Experimental investigation on impact resistance of stacked composite material hybridization by 3D printed CF-PEEK and aluminium foils.
Mohammed Kaso Sado, Shaik Zainuddin, Abdulrahman Aljabri, Irfan Anjum Badruddin, Jana Petrů, Muhammad Nasir Bashir, Sarfaraz Kamangar, Gulam Mohammed Sayeed Ahmed, Mukhatar Ahmed Javali
Abstract
Open AccessThis study presents a comprehensive experimental investigation into the impact resistance of stacked composite structures fabricated by hybridizing 3D-printed carbon fiber-reinforced polyether ether ketone (CF-PEEK) with perforated aluminum (Al 3004) foil layers. Both perforated and unperforated Al foil, strategically interleaved within CF-PEEK layers and bonded using epoxy resin. Two critical fabrication parameters fiber orientation (0°, 45°, and 90°) and layer height (0.2 mm, 0.3 mm, and 0.4 mm) were systematically varied using a full factorial design to assess their influence on impact performance. Charpy impact tests were conducted in accordance with ASTM D6110 on both hybrid CF-PEEK/Al foil laminates and CF-PEEK-only specimens. Results indicated a substantial improvement in impact energy absorption and impact strength for the hybrid configurations, with peak values reaching up to 30 J and 402.2 J/m2, respectively at a fiber orientation of 90° and a layer height of 0.2 mm.
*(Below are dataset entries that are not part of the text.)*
/-- **[Liu2021, §2.1, proof of the Proposition] The Albanese datum of a scheme split into geometrically irreducible pieces
carrying Albanese data EXISTS, and its Albanese variety is the PRODUCT of those of the pieces (construction).**  For ANY field
`L`, a finite colimit cofan `inj_c : Y_c ⟶ X'` (`X' ≅ ∐_c Y_c`) of geometrically irreducible `L`-schemes and Albanese data
`𝒥 c : Motives.Jacobian (Y c)` (Milne Prop. 6.4 / Remark 6.5), there is `a : Albanese X'` (Def. 2.3) with projections
`π_c : a.Alb ⟶ (𝒥 c).J` forming a limit fan.  CONSTRUCTION (module docstring): `∇X' := ∐_c Y_c × Y_c ↪ X' × X'` (open and
closed, contains the diagonal, MINIMAL by `range_tensorHom_subset_range_of_diag`), `Alb_{X'} := ⨁_c J_c`, `α := (diff_c ≫ ι_c)_c`,
`desc f := ∑_c π_c ≫ (𝒥 c).desc (f|_{Y_c × Y_c})`; `fac`/`uniq` from those of the `𝒥 c`, the coproduct `∇X' = ∐ Y_c × Y_c` and the
biproduct calculus.  Liu, l. 1194–1200, for the split scheme `X' = ⊔ᵢ Xᵢ`: «the composite morphism
`∇_{k'}X' → Alb_{X'} ×_{k'} Alb_{X'} → Alb_{X'}` […] corepresents the functor `\underline{Alb}_{X'}`» with `Alb_{X'} = ∏ᵢ Alb_{Xᵢ}`
— here with Milne's point-free Albanese data of the pieces, so that no rational point and no hypothesis on `L` is needed.  Ours.
[cite: Liu2021, §2.1 Def. 2.1 (1) (l. 1171–1174), Proposition (l. 1190–1192) with proof (l. 1194–1200), Def. 2.3 (l. 1202–1208)]
[cite: Milne1986JacobianVarieties, §6 Prop. 6.4, Remark 6.5] [cite: MumfordAV1970, §19 (p. 174)] -/
theorem Albanese.exists_of_isColimit [Fintype κ] (hcol : IsColimit (Cofan.mk X' inj))
    (𝒥 : ∀ c, Jacobian (Y c)) (hirr : ∀ c, GeometricallyIrreducible (Y c).hom) :
    ∃ (a : Albanese X') (π : ∀ c, a.Alb ⟶ (𝒥 c).J), Nonempty (IsLimit (Fan.mk a.Alb π)) := by
  classical
  haveI := hirr
  haveI := fun c => isOpenImmersion_left_of_isColimit hcol c
  -- finite biproducts of abelian varieties (Mumford §19), as LOCAL instances
  haveI : HasTerminal (AbelianVariety L) :=
    haveI : ∀ B : AbelianVariety L, Unique (B ⟶ AbelianVariety.trivial L) := fun B =>
      haveI : Unique (B.toGrp ⟶ (AbelianVariety.trivial L).toGrp) := Grp.uniqueHomToTrivial B.toGrp
      InducedCategory.homEquiv.unique
    hasTerminal_of_unique (AbelianVariety.trivial L)
  haveI : HasFiniteProducts (AbelianVariety L) := hasFiniteProducts_of_has_binary_and_terminal
  haveI : HasFiniteBiproducts (AbelianVariety L) := HasFiniteBiproducts.of_hasFiniteProducts
  -- §1 the carrier `∇X'` : the open subscheme of `X' × X'` on `U = ⋃_c pr₁⁻¹ Y_c ∩ pr₂⁻¹ Y_c`
  set R : κ → Set X'.left := fun c => Set.range (inj c).left with hR
  set U : Set ↥(X' ⊗ X').left :=
    ⋃ c, ⇑(fst X' X').left ⁻¹' R c ∩ ⇑(snd X' X').left ⁻¹' R c with hU
  have hRc : ∀ c, IsClopen (R c) := fun c => isClopen_range_left_of_isColimit hcol c
  have hUo : IsOpen U := isOpen_iUnion fun c =>
    ((hRc c).2.preimage (fst X' X').left.continuous).inter
      ((hRc c).2.preimage (snd X' X').left.continuous)
  have hUc : IsClosed U := isClosed_iUnion_of_finite fun c =>
    ((hRc c).1.preimage (fst X' X').left.continuous).inter
      ((hRc c).1.preimage (snd X' X').left.continuous)
  have hUc' : ∀ c, Set.range ⇑(inj c ⊗ₘ inj c).left = ⇑(fst X' X').left ⁻¹' R c ∩ ⇑(snd X' X').left ⁻¹' R c :=
    fun c => range_tensorHom_left' _ _
  obtain ⟨Uo, hUo_range⟩ : ∃ Uo : (X' ⊗ X').left.Opens, Set.range ⇑Uo.ι = U :=
    ⟨⟨U, hUo⟩, Scheme.Opens.range_ι _⟩
  let NN : SchemeOver L := Over.mk (Uo.ι ≫ (X' ⊗ X').hom)
  let incl : NN ⟶ X' ⊗ X' := Over.homMk Uo.ι rfl
  have hjo : IsOpenImmersion Uo.ι := inferInstance
  have hjc : IsClosedImmersion Uo.ι :=
    IsClosedImmersion.of_isPreimmersion Uo.ι (by rw [hUo_range]; exact hUc)
  -- the diagonal
  have hdiag : Set.range ⇑(lift (𝟙 X') (𝟙 X')).left ⊆ Set.range ⇑Uo.ι := by
    rw [hUo_range]
    rintro _ ⟨x, rfl⟩
    obtain ⟨c, y, hy⟩ := exists_eq_left_of_isColimit hcol x
    refine Set.mem_iUnion.mpr ⟨c, ?_, ?_⟩
    · show (fst X' X').left ((lift (𝟙 X') (𝟙 X')).left x) ∈ R c
      rw [← Scheme.Hom.comp_apply, ← Over.comp_left, lift_fst]
      exact ⟨y, hy⟩
    · show (snd X' X').left ((lift (𝟙 X') (𝟙 X')).left x) ∈ R c
      rw [← Scheme.Hom.comp_apply, ← Over.comp_left, lift_snd]
      exact ⟨y, hy⟩
  let d₀ := IsOpenImmersion.lift Uo.ι (lift (𝟙 X') (𝟙 X')).left hdiag
  have hd₀ : d₀ ≫ Uo.ι = (lift (𝟙 X') (𝟙 X')).left := IsOpenImmersion.lift_fac _ _ _
  let diag : X' ⟶ NN := Over.homMk d₀ (by
    change d₀ ≫ Uo.ι ≫ (X' ⊗ X').hom = X'.hom
    rw [← Category.assoc, hd₀]
    exact Over.w (lift (𝟙 X') (𝟙 X')))
  have hdiag_incl : diag ≫ incl = lift (𝟙 X') (𝟙 X') := Over.OverMorphism.ext hd₀
  -- the pieces `Y_c × Y_c ⟶ ∇X'`
  have hsub : ∀ c, Set.range ⇑(inj c ⊗ₘ inj c).left ⊆ Set.range ⇑Uo.ι := fun c => by
    rw [hUo_range, hUc']
    exact Set.subset_iUnion (fun c => ⇑(fst X' X').left ⁻¹' R c ∩ ⇑(snd X' X').left ⁻¹' R c) c
  let l₀ := fun c => IsOpenImmersion.lift Uo.ι (inj c ⊗ₘ inj c).left (hsub c)
  have hl₀ : ∀ c, l₀ c ≫ Uo.ι = (inj c ⊗ₘ inj c).left := fun c => IsOpenImmersion.lift_fac _ _ _
  let l : ∀ c, Y c ⊗ Y c ⟶ NN := fun c => Over.homMk (l₀ c) (by
    change l₀ c ≫ Uo.ι ≫ (X' ⊗ X').hom = (Y c ⊗ Y c).hom
    rw [← Category.assoc, hl₀]
    exact Over.w _)
  have hl : ∀ c, l c ≫ incl = inj c ⊗ₘ inj c := fun c => Over.OverMorphism.ext (hl₀ c)
  have hlo : ∀ c, IsOpenImmersion (l c).left := fun c => by
    have h1 : IsOpenImmersion ((l c).left ≫ Uo.ι) := by
      change IsOpenImmersion (l₀ c ≫ Uo.ι)
      rw [hl₀, Over.tensorHom_left]
      exact MorphismProperty.pullbackMap (P := @IsOpenImmersion)
        (isOpenImmersion_left_of_isColimit hcol c) (isOpenImmersion_left_of_isColimit hcol c)
        (Over.w (inj c)).symm (Over.w (inj c)).symm
    exact @IsOpenImmersion.of_comp _ _ _ (l c).left Uo.ι hjo h1
  -- `∇X'` is the coproduct of the pieces (as schemes)
  have hm : Mono incl.left := (inferInstance : Mono Uo.ι)
  have hmono : Mono incl := @Over.mono_of_mono_left _ _ _ _ _ incl hm
  have hkey : ∀ c, lift (𝟙 (Y c)) (𝟙 (Y c)) ≫ l c = inj c ≫ diag := fun c => by
    rw [← cancel_mono incl, Category.assoc, hl, Category.assoc, hdiag_incl]
    simp only [lift_map, comp_lift, Category.id_comp, Category.comp_id]
  have hcov : ∀ n : NN.left, ∃ (c : κ) (z : (Y c ⊗ Y c).left), (l c).left z = n := by
    intro n
    have hn : Uo.ι n ∈ U := by rw [← hUo_range]; exact ⟨n, rfl⟩
    obtain ⟨c, hc⟩ := Set.mem_iUnion.mp hn
    rw [← hUc'] at hc
    obtain ⟨z, hz⟩ := hc
    refine ⟨c, z, Uo.ι.isOpenEmbedding.injective ?_⟩
    rw [← hz, ← hl₀ c]
    exact (Scheme.Hom.comp_apply _ _ _).symm
  have hcovU : ⨆ c, ((l c).left).opensRange = ⊤ := by
    refine top_unique fun n _ => ?_
    obtain ⟨c, z, hz⟩ := hcov n
    exact TopologicalSpace.Opens.mem_iSup.mpr ⟨c, ⟨z, hz⟩⟩
  have hdisjU : Pairwise (Function.onFun Disjoint fun c => ((l c).left).opensRange) := by
    intro c d hcd
    refine disjoint_iff_inf_le.mpr fun n ⟨⟨a, ha⟩, ⟨b, hb⟩⟩ => ?_
    have ha' : Uo.ι n ∈ Set.range ⇑(inj c ⊗ₘ inj c).left := ⟨a, by rw [← ha, ← hl₀ c, Scheme.Hom.comp_apply]; rfl⟩
    have hb' : Uo.ι n ∈ Set.range ⇑(inj d ⊗ₘ inj d).left := ⟨b, by rw [← hb, ← hl₀ d, Scheme.Hom.comp_apply]; rfl⟩
    rw [hUc'] at ha' hb'
    exact Set.disjoint_left.mp (disjoint_range_left_of_isColimit hcol hcd) ha'.1 hb'.1
  haveI := hlo
  obtain ⟨hNcol⟩ := nonempty_isColimit_cofanMk_of (fun c => (l c).left) hcovU hdisjU
  -- §2 the abelian variety and `α`
  let A : AbelianVariety L := ⨁ fun c => (𝒥 c).J
  let αc : ∀ c, Y c ⊗ Y c ⟶ A.X := fun c => (𝒥 c).diff ≫ (biproduct.ι (fun c => (𝒥 c).J) c).hom.hom.hom
  let α₀ : NN.left ⟶ A.X.left := Cofan.IsColimit.desc hNcol fun c => (αc c).left
  have hα₀ : ∀ c, (l c).left ≫ α₀ = (αc c).left := fun c => Cofan.IsColimit.fac hNcol _ c
  let α : NN ⟶ A.X := Over.homMk α₀ (by
    refine Cofan.IsColimit.hom_ext hNcol _ _ fun c => ?_
    change (l c).left ≫ α₀ ≫ A.X.hom = (l c).left ≫ NN.hom
    rw [← Category.assoc, hα₀, Over.w, Over.w])
  have hα : ∀ c, l c ≫ α = αc c := fun c => Over.OverMorphism.ext (hα₀ c)
  -- §3 the carrier structure `∇X'`
  let N : Nabla X' :=
    { N := NN, incl := incl, isOpenImmersion_incl := hjo, isClosedImmersion_incl := hjc, diag := diag
      diag_incl := hdiag_incl
      minimal := fun W j hWo hWc hδ => by
        obtain ⟨δ, hδ⟩ := hδ
        haveI := hWo
        haveI := hWc
        have hsubW : Set.range ⇑Uo.ι ⊆ Set.range ⇑j.left := by
          rw [hUo_range]
          intro z hz
          obtain ⟨c, hc⟩ := Set.mem_iUnion.mp hz
          rw [← hUc'] at hc
          exact range_tensorHom_subset_range_of_diag j hδ c hc
        let f₀ := IsOpenImmersion.lift j.left Uo.ι hsubW
        have hf₀ : f₀ ≫ j.left = Uo.ι := IsOpenImmersion.lift_fac _ _ _
        have hw : f₀ ≫ W.hom = Uo.ι ≫ (X' ⊗ X').hom := by rw [← Over.w j, ← Category.assoc, hf₀]
        exact ⟨Over.homMk f₀ hw, Over.OverMorphism.ext hf₀⟩ }
  -- §4 the universal property
  have hdiagα : diag ≫ α = 1 := by
    refine Cofan.IsColimit.hom_ext hcol _ _ fun c => ?_
    change inj c ≫ diag ≫ α = inj c ≫ 1
    rw [← Category.assoc, ← hkey, Category.assoc, hα, MonObj.comp_one]
    change lift (𝟙 (Y c)) (𝟙 (Y c)) ≫ (𝒥 c).diff ≫ _ = 1
    rw [← Category.assoc, (𝒥 c).diag_diff, MonObj.one_comp]
  have hlf : ∀ {B : AbelianVariety L} (f : NN ⟶ B.X), diag ≫ f = 1 →
      ∀ c, lift (𝟙 (Y c)) (𝟙 (Y c)) ≫ l c ≫ f = 1 := by
    intro B f hf c
    rw [← Category.assoc, hkey, Category.assoc, hf, MonObj.comp_one]
  let descF : ∀ {B : AbelianVariety L} (f : NN ⟶ B.X), diag ≫ f = 1 → (A ⟶ B) := fun {B} f hf =>
    ∑ c, biproduct.π (fun c => (𝒥 c).J) c ≫ (𝒥 c).desc (l c ≫ f) (hlf f hf c)
  have hιdesc : ∀ {B : AbelianVariety L} (f : NN ⟶ B.X) (hf : diag ≫ f = 1) (c : κ),
      biproduct.ι (fun c => (𝒥 c).J) c ≫ descF f hf = (𝒥 c).desc (l c ≫ f) (hlf f hf c) := by
    intro B f hf c
    simp only [descF, Preadditive.comp_sum]
    rw [Finset.sum_eq_single c]
    · rw [biproduct.ι_π_self_assoc]
    · intro d _ hdc
      rw [biproduct.ι_π_ne_assoc _ (Ne.symm hdc), zero_comp]
    · intro hc
      exact absurd (Finset.mem_univ c) hc
  have hfac : ∀ {B : AbelianVariety L} (f : NN ⟶ B.X) (hf : diag ≫ f = 1),
      α ≫ (descF f hf).hom.hom.hom = f := by
    intro B f hf
    apply Over.OverMorphism.ext
    refine Cofan.IsColimit.hom_ext hNcol _ _ fun c => ?_
    change (l c).left ≫ (α ≫ (descF f hf).hom.hom.hom).left = (l c).left ≫ f.left
    rw [← Over.comp_left, ← Over.comp_left]
    congr 1
    rw [← Category.assoc, hα]
    change (𝒥 c).diff ≫ (biproduct.ι (fun c => (𝒥 c).J) c ≫ descF f hf).hom.hom.hom = l c ≫ f
    rw [hιdesc f hf c, (𝒥 c).fac]
  have huniq : ∀ {B : AbelianVariety L} (f : NN ⟶ B.X) (hf : diag ≫ f = 1) (ψ : A ⟶ B),
      α ≫ ψ.hom.hom.hom = f → ψ = descF f hf := by
    intro B f hf ψ hψ
    refine biproduct.hom_ext' _ _ fun c => ?_
    rw [hιdesc f hf c]
    refine (𝒥 c).uniq _ _ _ ?_
    change ((𝒥 c).diff ≫ (biproduct.ι (fun c => (𝒥 c).J) c).hom.hom.hom) ≫ ψ.hom.hom.hom = l c ≫ f
    rw [← hψ, ← Category.assoc, hα]
  -- §5 the biproduct is a product
  have hlim : IsLimit (Fan.mk A fun c => biproduct.π (fun c => (𝒥 c).J) c) :=
    Fan.IsLimit.mk _ (fun t => biproduct.lift fun c => t.proj c)
      (fun t c => biproduct.lift_π _ _)
      (fun t m hm => biproduct.hom_ext _ _ fun c => by rw [biproduct.lift_π]; exact hm c)
  exact ⟨{ nabla := N, Alb := A, α := α, diag_α := hdiagα, desc := descF, fac := hfac, uniq := huniq },
    fun c => biproduct.π (fun c => (𝒥 c).J) c, ⟨hlim⟩⟩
In contrast, corresponding CF-PEEK-only specimens exhibited significantly lower energy absorption, with maximum values of 17 J and 227.9 J/m2 under the same conditions. Among all parameter combinations, the hybrid specimens with a fiber orientation of 45° and a layer height of 0.3 mm demonstrated the most consistent and enhanced performance. These findings highlight the synergistic effect of metallic reinforcement and optimized printing parameters improves mechanical robustness of additively manufactured composite laminates. This work emphasizes the potential of hybrid additive manufacturing (HAM) approaches in developing lightweight, high-strength materials for aerospace, defense, and impact-critical applications, offering a promising pathway for tailoring structural performance through designable interfacial architectures and controlled fabrication parameters.